Figure 2. Key HMBC correlations of 1 and 2.
Molecules 17 12651 g002
Compound 2 (Figure 1) was obtained as a white powder (17.9 mg). The molecular formula was deduced from the HR-FAB-MS 383.1911 [M+H]+ and the 13C-NMR data to be C16H30O10. Acid hydrolysis of 2 only gave D-glucose and apiose. The 1H- and 13C-NMR spectra of 2 indicated a heptanol moiety, a glucose group and an apiose group. The heptanol moiety was supported by 1H-NMR signals at δH 3.56 (2H, m), 1.53 (2H, m), 1.24 (4H, m), and 0.82 (3H, t, J = 7.0 Hz) and by 13C-NMR signals at δC 71.4 (t), 32.4 (t), 24.5 (t), 23.4 (t), and 14.3 (q). A combination of the COSY, HSQC, and HMBC data allowed assignment of the 13C-NMR signals of the disaccharide. The characteristic features of the glucose moiety and the apiose moiety appeared in the 13C-NMR spectra, which exhibited signals at δC 105.9 (d), 75.1 (d), 78.1 (d), 71.6 (d), 77.7 (d), and 68.4 (t) for the glucose and signals at δC 111.0 (d), 78.0 (d), 80.6 (s),75.4 (t), 65.7 (t) for the apiose [10]. The HSQC correlation between anomeric proton δH 4.45 (1H, d, J = 7.8 Hz) and anomeric carbon δC 105.9 (d) indicated that the glucose moiety had a β configuration. The HSQC correlation between anomeric proton δH 4.86 (1H, d, J = 2.3 Hz) and anomeric carbon δC 111.0 (d) indicated that the apiose moiety had a β configuration. The HMBC correlation between anomeric proton δH 4.86 (H-1′′) and δC 68.4 (C-6′) connected the terminal glucose to the inner glucose linkage. The linkage between the fatty acid ester moiety and the disaccharide was also established by the HMBC correlation between anomeric proton δH 4.45 (H-1′) and δC 71.4 (C-1). Important HMBC interactions of compound 2 are shown in Figure 2. On the basis of the above data, the structure of 2 was deduced to be amyl-1-O-β-D-apiofuranosyl-1,6-O-β-D-glucopyranoside.

3. Experimental

3.1. General

IR and NMR spectra were recorded on Shimadzu FTIR-8400S and Bruker DPX 400 (400 MHz for 1H-NMR and 100 MHz for 13C-NMR) instruments, respectively. Chemical shifts are given as δ values with reference to tetramethylsilane (TMS) as an internal standard, and coupling constants are given in Hz.

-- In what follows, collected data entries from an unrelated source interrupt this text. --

/-- item stmt-QuantumAdvantage-2549 · crux · rank 4 · open · by planner
why it might fail: It is ¬X, and with YbHardness it yields BQP ⊆ BPP (¬summit). Interacting integrable ≠ simulable: linear state-entanglement growth, k!-term Bethe/Yudson amplitudes, volume-law late-time LOE conjectured (JG26 §3.2); no worst-case poly-time simulation of interacting integrable dynamics is in print.
sources: JacobyGopalakrishnan2026, arXiv:2503.09578, CarignanoMarimonTagliacozzo2024, AlbaDubailMedenjak2019, arXiv:2405.16070, Valiant2002
[crux] ISLAND HORN (negative side; literally ¬YbTarget): XXZBQP ⊆ BPP — for every rational (a,b),
every poly-time encoder f and all polynomial p, q, the wire-0 acceptance probability of the
depth-q(|f x|) integrable brickwork on |f x⟩|0^{p}⟩ can be decided (≥ 2/3 vs ≤ 1/3) by a
probabilistic poly-time machine: 'the Bethe ansatz is a dequantization algorithm'. [Objects, inlined
verbatim in every signature; definition request IntegrableBrickwork mirrors them] U(a,b) :=
exp(-i(aπ(X⊗X+Y⊗Y)+bπ Z⊗Z)) (rows/cols indexed by Fin 2 → Bool; |00⟩,|11⟩ ↦ e^{-ibπ}, odd block
e^{ibπ}[[cos 2aπ, -i sin 2aπ],[-i sin 2aπ, cos 2aπ]]); gate set ⟨Unit, 2, U(a,b)⟩; brickwork(N,t) :=
layers s < t, layer s = gate on bonds (j,j+1) with j ≡ s mod 2, j+1 < N (open chain); family
F(a,b,p,q) := ⟨p.eval, n ↦ brickwork(n + p n, q n)⟩ : QCircuitFamily; XXZBQP := {L | ∃ a b : ℚ, ∃ f
∈ FP, ∃ p q : ℕ[X], ∀ x, F.acceptProbOn 0 (f x) ≥ 2/3 if x ∈ L, ≤ 1/3 if x ∉ L} (run on |f x⟩|0^{p|f
x|}⟩, wire 0 measured). Integrability: U(a,b) is the braid six-vertex Ř-matrix, anisotropy Δ = sin
2bπ / sin 2aπ (LjubotinaZadnikProsen2019 p.3 and App. B). Routes to it: (i) YbDiagTT + uniformly
computable cores (the tMPS/folding algori -/
@[route_item "route-QuantumAdvantage-YangBaxterIslands"]
def YbIsland : Prop :=
  {L : Language Bool | ∃ a b : ℚ, ∃ (f : List Bool → List Bool) (p q : Polynomial ℕ), f ∈ Literature.Computability.Complexity.FP ∧ ∃ F : Literature.Computability.Cryptography.QCircuitFamily (⟨Unit, fun _ => 2, fun _ => Matrix.of fun u v : Fin 2 → Bool => if u 0 = u 1 then (if v = u then Complex.exp (-((((b : ℝ) * Real.pi) : ℝ) : ℂ) * Complex.I) else 0) else if v 0 = v 1 then 0 else Complex.exp (((((b : ℝ) * Real.pi) : ℝ) : ℂ) * Complex.I) * (if v = u then ((Real.cos (2 * ((a : ℝ) * Real.pi)) : ℝ) : ℂ) else -(Complex.I * ((Real.sin (2 * ((a : ℝ) * Real.pi)) : ℝ) : ℂ)))⟩ : Literature.Computability.Cryptography.QGateSet), F = ⟨fun n => p.eval n, fun n => ⟨(List.range (q.eval n)).flatMap fun s => (List.range (n + p.eval n)).filterMap fun j => if h : j % 2 = s % 2 ∧ j + 1 < (n + p.eval n) then some (Literature.Computability.Cryptography.QGate.gate () ⟨fun i : Fin 2 => ⟨j + i.val, by have := i.isLt; omega⟩, fun i i' hh => Fin.ext (by simp only [Fin.mk.injEq] at hh; omega)⟩) else none⟩⟩ ∧ ∀ x : List Bool, (x ∈ L → (2 : ℝ) / 3 ≤ F.acceptProbOn 0 (f x)) ∧ (x ∉ L → F.acceptProbOn 0 (f x) ≤ 1 / 3)} ⊆ Literature.Computability.Complexity.BPP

The HR-ESI-MS analyses were conducted on a Waters LCT Premier XE TOF-MS instrument. A Hypersil ODS II (5 μm, 4.6 × 250 mm, Dikma, Lake Forest, CA, USA) column was employed for analytical HPLC (Waters, 2695-2998 instrument). Preparative HPLC (Agilent 1100 system, Santa Clara, CA, USA) was performed on a Pegasil ODS II (5 μm, 9.4 × 250 mm, Agilent) column. Silica gel (200–300 mesh, Haiyang, Qingdao, China) was employed for column chromatography and ODS-A (120 A, 50 μm) was obtained from YMC Co. (Kyoto, Japan).

3.2. Plant

The fresh fruits of Morinda citrifolia L. were collected from Hainan Province of China, in July 2010. The voucher specimen (20100720) was deposited in Heilongjiang University of Chinese Medicine, Harbin, China.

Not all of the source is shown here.